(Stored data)
import Mathlib.FieldTheory.KrullTopology
import Mathlib.FieldTheory.IsAlgClosed.AlgebraicClosure
import Mathlib.FieldTheory.AbsoluteGaloisGroup
import Mathlib.FieldTheory.IntermediateField.Adjoin.Algebra
import Mathlib.RingTheory.EssentialFiniteness
import Mathlib.Topology.Algebra.ContinuousMonoidHom
import HarnessLib

/-!
# `Gal(L/K) ≤ Gal(L/F)` versus the absolute Galois group of an intermediate field `K`

Infinite Galois theory (Krull topology), textbook material: J. Neukirch, *Algebraic Number Theory*
(Springer 1999), Ch. IV §1 [cite: NeukirchANT1999, Ch. IV §1]; the statement needed by the abc-iut
cell is [SemiAnbd] §6 p. 69, "`G_K := Gal(K̄/K)`" for a finite extension `K` of `ℚ_p` INSIDE a fixed
algebraic closure `K̄` of `ℚ_p` (S. Mochizuki, *Semi-graphs of anabelioids*, 2006): the closed
subgroup `Gal(K̄/K) = K.fixingSubgroup ≤ Gal(K̄/ℚ_p)` with the SUBSPACE topology "is" the absolute
Galois group of `K`.

For a tower `F ⊆ K ⊆ L` of fields (`K : IntermediateField F L`) and a `K`-algebra isomorphism
`e : L ≃ₐ[K] M`, Mathlib's abstract group isomorphism
`IntermediateField.fixingSubgroupEquiv K : K.fixingSubgroup ≃* (L ≃ₐ[K] L)` composed with
conjugation by `e` gives `fixingSubgroupMulEquiv K e : K.fixingSubgroup ≃* (M ≃ₐ[K] M)`. We PROVE
that it is a homeomorphism for the Krull topologies — the subspace topology of `Gal(L/F)` on the
left, the Krull topology of `M/K` on the right — as soon as `L/F` is algebraic
(`continuous_fixingSubgroupMulEquiv`, `continuous_fixingSubgroupMulEquiv_symm`; NO finiteness of
`K/F` is needed: a `K`-finite subextension of `M` is generated by finitely many elements, each
algebraic over `F`, and conversely), and package it as
`fixingSubgroupContinuousMulEquiv K e : K.fixingSubgroup ≃ₜ* (M ≃ₐ[K] M)`.

When `L` is algebraically closed (and algebraic over `F`) it is an algebraic closure of `K`
(`isAlgClosure_of_intermediateField`), so with Mathlib's `IsAlgClosure.equiv` we obtain
`fixingSubgroupEquivAbsoluteGaloisGroup K : K.fixingSubgroup ≃ₜ* Field.absoluteGaloisGroup K`
(canonical up to the choice of the `K`-isomorphism `L ≃ₐ[K] AlgebraicClosure K`, i.e. up to an
inner automorphism), and `nonempty_fixingSubgroup_continuousMulEquiv_absoluteGaloisGroup`.

Deliberately NOT here: functoriality in `K`, compatibility with restriction maps, and anything
specific to `ℚ_p` (the [SemiAnbd] specialisation `TemperedCurve.GK ≃ₜ* G_K` is a one-liner over
this file, kept with the anabelian material).
-/

noncomputable section

open scoped Topology IntermediateField

namespace Literature.FieldTheory.Galois

universe u v w

variable {F : Type u} {L : Type v} [Field F] [Field L] [Algebra F L]
variable (K : IntermediateField F L) {M : Type w} [Field M] [Algebra K M]

/-- An automorphism over `B` fixing a set `t` pointwise fixes the intermediate field `B(t)`
pointwise. [folklore] -/
private theorem mem_fixingSubgroup_adjoin_iff {B N : Type*} [Field B] [Field N] [Algebra B N]
    (t : Set N) (ψ : N ≃ₐ[B] N) :
    ψ ∈ (IntermediateField.adjoin B t).fixingSubgroup ↔ ∀ x ∈ t, ψ x = x := by
  rw [IntermediateField.mem_fixingSubgroup_iff]
  refine ⟨fun h x hx => h x (IntermediateField.subset_adjoin B t hx), fun h x hx => ?_⟩
  induction hx using IntermediateField.adjoin_induction with
  | mem x hx => exact h x hx
  | algebraMap c => exact ψ.commutes c
  | add x y _ _ hx hy => rw [map_add, hx, hy]
  | inv x _ hx => rw [map_inv₀, hx]
  | mul x y _ _ hx hy => rw [map_mul, hx, hy]

/-- A finite-dimensional intermediate field is finitely generated as an intermediate field
(Mathlib: `Module.Finite ⇒ Algebra.FiniteType ⇒ Algebra.EssFiniteType ⇔ FG`). [folklore] -/
private theorem fg_of_finiteDimensional {B N : Type*} [Field B] [Field N] [Algebra B N]
    (E : IntermediateField B N) [FiniteDimensional B E] : E.FG :=
  IntermediateField.essFiniteType_iff.mp inferInstance

/-! ### The group isomorphism and its formulae -/

/-- **`Gal(L/K) ≃ Gal(M/K)`**: Mathlib's `IntermediateField.fixingSubgroupEquiv K :
K.fixingSubgroup ≃* (L ≃ₐ[K] L)` (the subgroup of `Gal(L/F)` fixing `K` pointwise IS `Gal(L/K)`)
followed by conjugation `AlgEquiv.autCongr e` along a `K`-isomorphism `e : L ≃ₐ[K] M`
(non-`Prop` plumbing; the content is in the continuity theorems below). [folklore] -/
def fixingSubgroupMulEquiv (e : L ≃ₐ[K] M) : K.fixingSubgroup ≃* (M ≃ₐ[K] M) :=
  (IntermediateField.fixingSubgroupEquiv K).trans e.autCongr

/-- `fixingSubgroupMulEquiv K e σ = e ∘ σ ∘ e⁻¹`. [cite: NeukirchANT1999, Ch. IV §1] -/
theorem fixingSubgroupMulEquiv_apply (e : L ≃ₐ[K] M) (σ : K.fixingSubgroup) (y : M) :
    fixingSubgroupMulEquiv K e σ y = e ((σ : L ≃ₐ[F] L) (e.symm y)) := rfl

/-- `(fixingSubgroupMulEquiv K e)⁻¹ τ = e⁻¹ ∘ τ ∘ e` (as an automorphism of `L`).
[cite: NeukirchANT1999, Ch. IV §1] -/
theorem fixingSubgroupMulEquiv_symm_apply (e : L ≃ₐ[K] M) (τ : M ≃ₐ[K] M) (x : L) :
    (((fixingSubgroupMulEquiv K e).symm τ : K.fixingSubgroup) : L ≃ₐ[F] L) x = e.symm (τ (e x)) :=
  rfl

/-! ### Continuity for the Krull topologies -/

/-- **Continuity of `Gal(L/K) → Gal(M/K)`** (subspace-of-Krull(`L/F`) to Krull(`M/K`)), for `L/F`
algebraic: a basic neighbourhood `Gal(M/E)` of `1`, `E/K` finite, `E = K(t)` with `t` finite, is hit
by `Gal(L/F(e⁻¹ t)) ∩ Gal(L/K)`, and `F(e⁻¹ t)/F` is finite because `L/F` is algebraic.
[cite: NeukirchANT1999, Ch. IV §1] -/
theorem continuous_fixingSubgroupMulEquiv [Algebra.IsAlgebraic F L] (e : L ≃ₐ[K] M) :
    Continuous (fixingSubgroupMulEquiv K e) := by
  apply continuous_of_continuousAt_one _ (continuousAt_def.mpr _)
  intro s hs
  rw [map_one] at hs
  obtain ⟨E, hEfin, hEs⟩ := (krullTopology_mem_nhds_one_iff K M s).mp hs
  haveI := hEfin
  obtain ⟨t, ht⟩ := fg_of_finiteDimensional E
  -- the `F`-finite subfield of `L` generated by `e⁻¹ t`
  set E₀ : IntermediateField F L :=
    IntermediateField.adjoin F ((fun y : M => e.symm y) '' (t : Set M)) with hE₀
  haveI : FiniteDimensional F E₀ :=
    IntermediateField.finiteDimensional_adjoin fun x _ => Algebra.IsIntegral.isIntegral x
  -- `{σ ∈ Gal(L/K) | σ ∈ Gal(L/E₀)}` is a neighbourhood of `1`
  have hU : ((↑) : K.fixingSubgroup → (L ≃ₐ[F] L)) ⁻¹' (E₀.fixingSubgroup : Set (L ≃ₐ[F] L)) ∈
      𝓝 (1 : K.fixingSubgroup) := by
    refine (E₀.fixingSubgroup_isOpen.preimage continuous_subtype_val).mem_nhds ?_
    rw [Set.mem_preimage, SetLike.mem_coe, OneMemClass.coe_one]
    exact one_mem _
  refine Filter.mem_of_superset hU fun σ hσ => ?_
  rw [Set.mem_preimage, SetLike.mem_coe, IntermediateField.mem_fixingSubgroup_iff] at hσ
  rw [Set.mem_preimage]
  apply hEs
  rw [SetLike.mem_coe, ← ht, mem_fixingSubgroup_adjoin_iff]
  intro y hy
  rw [fixingSubgroupMulEquiv_apply,
    hσ _ (IntermediateField.subset_adjoin F _ ⟨y, hy, rfl⟩), AlgEquiv.apply_symm_apply]

/-- **Continuity of `Gal(M/K) → Gal(L/K) ≤ Gal(L/F)`**, for `L/F` algebraic: a basic neighbourhood
`Gal(L/E₀) ∩ Gal(L/K)`, `E₀ = F(t₀)/F` finite, contains the image of `Gal(M/K(e t₀))`, and
`K(e t₀)/K` is finite. [cite: NeukirchANT1999, Ch. IV §1] -/
theorem continuous_fixingSubgroupMulEquiv_symm [Algebra.IsAlgebraic F L] (e : L ≃ₐ[K] M) :
    Continuous (fixingSubgroupMulEquiv K e).symm := by
  apply continuous_of_continuousAt_one _ (continuousAt_def.mpr _)
  intro s hs
  rw [map_one, nhds_subtype, Filter.mem_comap] at hs
  obtain ⟨V, hV, hVs⟩ := hs
  rw [OneMemClass.coe_one] at hV
  obtain ⟨E₀, hE₀fin, hE₀V⟩ := (krullTopology_mem_nhds_one_iff F L V).mp hV
  haveI := hE₀fin
  obtain ⟨t₀, ht₀⟩ := fg_of_finiteDimensional E₀
  -- the `K`-finite subfield of `M` generated by `e t₀`
  set E : IntermediateField K M :=
    IntermediateField.adjoin K ((fun x : L => e x) '' (t₀ : Set L)) with hE
  haveI : Algebra.IsAlgebraic K L := IntermediateField.isAlgebraic_tower_top
  haveI : FiniteDimensional K E := by
    refine IntermediateField.finiteDimensional_adjoin fun y _ => ?_
    have h := (Algebra.IsIntegral.isIntegral (R := K) (e.symm y)).map e
    rwa [AlgEquiv.apply_symm_apply] at h
  have hU : (E.fixingSubgroup : Set (M ≃ₐ[K] M)) ∈ 𝓝 (1 : M ≃ₐ[K] M) :=
    E.fixingSubgroup_isOpen.mem_nhds (one_mem _)
  refine Filter.mem_of_superset hU fun τ hτ => ?_
  rw [SetLike.mem_coe, IntermediateField.mem_fixingSubgroup_iff] at hτ
  rw [Set.mem_preimage]
  apply hVs
  rw [Set.mem_preimage]
  apply hE₀V
  rw [SetLike.mem_coe, ← ht₀, mem_fixingSubgroup_adjoin_iff]
  intro x hx
  rw [fixingSubgroupMulEquiv_symm_apply,
    hτ _ (IntermediateField.subset_adjoin K _ ⟨x, hx, rfl⟩), AlgEquiv.symm_apply_apply]

/-- **`Gal(L/K) ≃ₜ* Gal(M/K)`** as an isomorphism of topological groups (Krull topologies; the
left-hand side carries the subspace topology of `Gal(L/F)`), for `L/F` algebraic and any
`K`-isomorphism `e : L ≃ₐ[K] M`. [cite: NeukirchANT1999, Ch. IV §1] -/
def fixingSubgroupContinuousMulEquiv [Algebra.IsAlgebraic F L] (e : L ≃ₐ[K] M) :
    K.fixingSubgroup ≃ₜ* (M ≃ₐ[K] M) where
  toMulEquiv := fixingSubgroupMulEquiv K e
  continuous_toFun := continuous_fixingSubgroupMulEquiv K e
  continuous_invFun := continuous_fixingSubgroupMulEquiv_symm K e

/-- Underlying group isomorphism of `fixingSubgroupContinuousMulEquiv`.
[cite: NeukirchANT1999, Ch. IV §1] -/
theorem fixingSubgroupContinuousMulEquiv_toMulEquiv [Algebra.IsAlgebraic F L] (e : L ≃ₐ[K] M) :
    (fixingSubgroupContinuousMulEquiv K e).toMulEquiv = fixingSubgroupMulEquiv K e := rfl

/-! ### The absolute Galois group of an intermediate field of an algebraic closure -/

section AlgClosed

variable [IsAlgClosed L] [Algebra.IsAlgebraic F L]

/-- An algebraically closed algebraic extension `L` of `F` is an algebraic closure of every
intermediate field `K`. [cite: NeukirchANT1999, Ch. IV §1] -/
theorem isAlgClosure_of_intermediateField : IsAlgClosure K L :=
  (isAlgClosure_iff K L).mpr ⟨inferInstance, IntermediateField.isAlgebraic_tower_top⟩

/-- A `K`-isomorphism of `L` with Mathlib's algebraic closure `AlgebraicClosure K` (a fixed choice,
Mathlib's `IsAlgClosure.equiv`; non-`Prop` plumbing). [folklore] -/
def algEquivAlgebraicClosure : L ≃ₐ[K] AlgebraicClosure K :=
  haveI : IsAlgClosure K L := isAlgClosure_of_intermediateField K
  IsAlgClosure.equiv K L (AlgebraicClosure K)

/-- The identity `(K̄ ≃ₐ[K] K̄) ≃ₜ* Field.absoluteGaloisGroup K` through Mathlib's non-reducible
definition `Field.absoluteGaloisGroup K := AlgebraicClosure K ≃ₐ[K] AlgebraicClosure K` (the
derived topology IS the Krull topology; non-`Prop` plumbing). [folklore] -/
def algEquivContinuousMulEquivAbsoluteGaloisGroup (B : Type*) [Field B] :
    (AlgebraicClosure B ≃ₐ[B] AlgebraicClosure B) ≃ₜ* Field.absoluteGaloisGroup B where
  toMulEquiv := MulEquiv.refl _
  continuous_toFun := continuous_id
  continuous_invFun := continuous_id

/-- **`Gal(L/K) ≃ₜ* G_K`**: for `F ⊆ K ⊆ L` with `L` algebraically closed and algebraic over `F`,
the closed subgroup `Gal(L/K) = K.fixingSubgroup` of `Gal(L/F)`, with the subspace topology, is
topologically isomorphic to the absolute Galois group `Gal(K̄/K)` of `K` ([SemiAnbd] §6 p. 69:
"`G_K := Gal(K̄/K)`" for `K ⊆ K̄` a finite extension of `ℚ_p`). Canonical up to the inner
automorphism coming from the choice `algEquivAlgebraicClosure K`.
[cite: NeukirchANT1999, Ch. IV §1] -/
def fixingSubgroupEquivAbsoluteGaloisGroup : K.fixingSubgroup ≃ₜ* Field.absoluteGaloisGroup K :=
  (fixingSubgroupContinuousMulEquiv K (algEquivAlgebraicClosure K)).trans
    (algEquivContinuousMulEquivAbsoluteGaloisGroup K)

/-- Existence form of `fixingSubgroupEquivAbsoluteGaloisGroup` (for consumers that take the Galois
identification as a parameter). [cite: NeukirchANT1999, Ch. IV §1] -/
theorem nonempty_fixingSubgroup_continuousMulEquiv_absoluteGaloisGroup :
    Nonempty (K.fixingSubgroup ≃ₜ* Field.absoluteGaloisGroup K) :=
  ⟨fixingSubgroupEquivAbsoluteGaloisGroup K⟩

end AlgClosed

end Literature.FieldTheory.Galois

end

What the task requires
Print the lines above from the one with "Deliberately NOT here: functoriality" through the one with "exact ψ.commutes c", both included, exactly as written and nothing more.

Your response
Deliberately NOT here: functoriality in `K`, compatibility with restriction maps, and anything
specific to `ℚ_p` (the [SemiAnbd] specialisation `TemperedCurve.GK ≃ₜ* G_K` is a one-liner over
this file, kept with the anabelian material).
-/

noncomputable section

open scoped Topology IntermediateField

namespace Literature.FieldTheory.Galois

universe u v w

variable {F : Type u} {L : Type v} [Field F] [Field L] [Algebra F L]
variable (K : IntermediateField F L) {M : Type w} [Field M] [Algebra K M]

/-- An automorphism over `B` fixing a set `t` pointwise fixes the intermediate field `B(t)`
pointwise. [folklore] -/
private theorem mem_fixingSubgroup_adjoin_iff {B N : Type*} [Field B] [Field N] [Algebra B N]
    (t : Set N) (ψ : N ≃ₐ[B] N) :
    ψ ∈ (IntermediateField.adjoin B t).fixingSubgroup ↔ ∀ x ∈ t, ψ x = x := by
  rw [IntermediateField.mem_fixingSubgroup_iff]
  refine ⟨fun h x hx => h x (IntermediateField.subset_adjoin B t hx), fun h x hx => ?_⟩
  induction hx using IntermediateField.adjoin_induction with
  | mem x hx => exact h x hx
  | algebraMap c => exact ψ.commutes c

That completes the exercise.